Team develops new generation of artificial neural networks able to predict properties of organic compounds
Scientists from Russia, Estonia and the United Kingdom have created a new method for predicting the bioconcentration factor (BCF) of organic molecules. Leveraging the classical models of physicochemical interactions between the solvent and the solute and advanced machine learning methods, the new approach makes it possible to predict complex properties of a substance based on a minimum set of input data. The results of the study were published in Journal of Physics: Condensed Matter.
One of the most important characteristics of organic substances, BCF represents how much of a substance is concentrated in a tissue relative to how much of that substance exists in the environment in equilibrium conditions. BCF is widely used in assessing the safety of various chemical compounds and can be measured in practice. For example, you can place a test chemical in the fish tank, wait until equilibrium is reached, and then measure its concentration both in the fish and in the water. But what if you want to estimate the BCF based on calculations alone?
One way to do this is to generate a set of molecule parameters (descriptors) and build a mathematical model based on these inputs. The model can turn out quite accurate, but it may be difficult to interpret due to a great number of parameters. And worse still, the model may not work properly for compounds differing strongly from those in the training set.
The second method is based on the molecular theory of liquids that describes the behavior of substances in solutions. However, bioconcentration is a complex parameter that depends on a variety of factors, so it can hardly be predicted by directly applying physicochemical theory.
Scientists from Skoltech, the University of Tartu (Estonia) and the University of Strathclyde (UK), led by Skoltech Professor Maxim Fedorov, developed a hybrid BCF prediction method that consists of two steps: first the researchers make physical-chemical calculations to obtain 3-D densities of hydrogen and oxygen around the molecule under study and then apply 3-D convolutional neural networks ‒ a technology successfully used in image recognition. This approach demonstrates that the complex properties of organic substances can be described even with a small amount of input data.

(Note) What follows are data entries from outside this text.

/-- CouplingDialThreshold helper `cinst_n_le` (decomp-qadv land package; see the module docstring). -/
theorem cinst_n_le (w : Fin m → Bool) {t : ℕ} {B : Polynomial ℕ} (ht : t ≤ B.eval m) : (cinst w t).n ≤ (nPoly B).eval m := by
  show (kk m + kk m) + (t + t) ≤ _
  simp only [nPoly, kk, Polynomial.eval_add, Polynomial.eval_mul, Polynomial.eval_X, Polynomial.eval_ofNat]
  omega

/-- CouplingDialThreshold helper `length_encode_cinst_le` (decomp-qadv land package; see the module docstring). -/
theorem length_encode_cinst_le (w : Fin m → Bool) {t : ℕ} {B : Polynomial ℕ} (ht : t ≤ B.eval m) :
    (cinst w t).encode.length ≤ (tPoly.comp (nPoly B)).eval m := by
  rw [Polynomial.eval_comp]
  exact (length_encode_le_tPoly _).trans (natPoly_eval_mono tPoly (cinst_n_le w ht))

/-- CouplingDialThreshold helper `even_cinst_n` (decomp-qadv land package; see the module docstring). -/
theorem even_cinst_n (w : Fin m → Bool) (t : ℕ) : Even (cinst w t).n := ⟨kk m + t, by show (kk m + kk m) + (t + t) = _; ring⟩

/-- CouplingDialThreshold helper `cinst_mem_yes` (decomp-qadv land package; see the module docstring). -/
theorem cinst_mem_yes {d : ℕ → ℕ} (w : Fin m → Bool) {t : ℕ} (hd : kk m + kk m ≤ d ((kk m + kk m) + (t + t)))
    (h3 : GateFn.numOnes w % 3 = 0) : (cinst w t).encode ∈ (CoupledSlice d).yes := by
  refine ⟨cinst w t, ⟨even_cinst_n w t, (kerCard_cinst w t).trans (Nat.pow_le_pow_right Nat.two_pos hd), ?_⟩, rfl⟩
  rw [cvalue_cinst, qv_zeroVec_b₀, decide_eq_true h3]; norm_num [signOf]

/-- CouplingDialThreshold helper `cinst_mem_no` (decomp-qadv land package; see the module docstring). -/
theorem cinst_mem_no {d : ℕ → ℕ} (w : Fin m → Bool) {t : ℕ} (hd : kk m + kk m ≤ d ((kk m + kk m) + (t + t)))
    (h3 : ¬ GateFn.numOnes w % 3 = 0) : (cinst w t).encode ∈ (CoupledSlice d).no := by
  refine ⟨cinst w t, ⟨even_cinst_n w t, (kerCard_cinst w t).trans (Nat.pow_le_pow_right Nat.two_pos hd), ?_⟩, rfl⟩
  rw [cvalue_cinst, qv_zeroVec_b₀, decide_eq_false h3]; norm_num [signOf]

/-- ★★★ THE THRESHOLD LAW (schedule form): if a polynomially bounded padding schedule `t(m)` keeps the planted co-rank `6m+6` within the
budget, `6m+6 ≤ d((6m+6) + 2t(m))`, then the rung `U_d` HOLDS.  [PROVED; the planted label is `MOD₃`, Smolensky closes.] -/
theorem couplingRung_of_schedule (d : ℕ → ℕ) (t : ℕ → ℕ) (B : Polynomial ℕ) (ht : ∀ m, t m ≤ B.eval m)
    (hd : ∀ m, kk m + kk m ≤ d ((kk m + kk m) + (t m + t m))) : CouplingRung d :=
  not_promiseLift_AC0Mod_of_proj Nat.prime_two Nat.prime_three (by decide) _ (fun m w => (cinst w (t m)).encode)
    (fun m => isProj_encode_cinst (t m)) (tPoly.comp (nPoly B)) (fun m w => length_encode_cinst_le w (ht m))
    (fun m w h => cinst_mem_yes w (hd m) h) (fun m w h => cinst_mem_no w (hd m) h)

"Our method will make it much easier to predict the environmental impact of a given substance. But the most important thing is that we have developed a universal method of describing a molecule in such a way that its 3-D image can be transferred to a 3-D convolutional neural network. In the long term, our method will help to predict the properties of various 'exotic' molecules and novel compounds where the existing structure-property relationship methods do not work," said first author and Skoltech Ph.D. student Sergey Sosnin.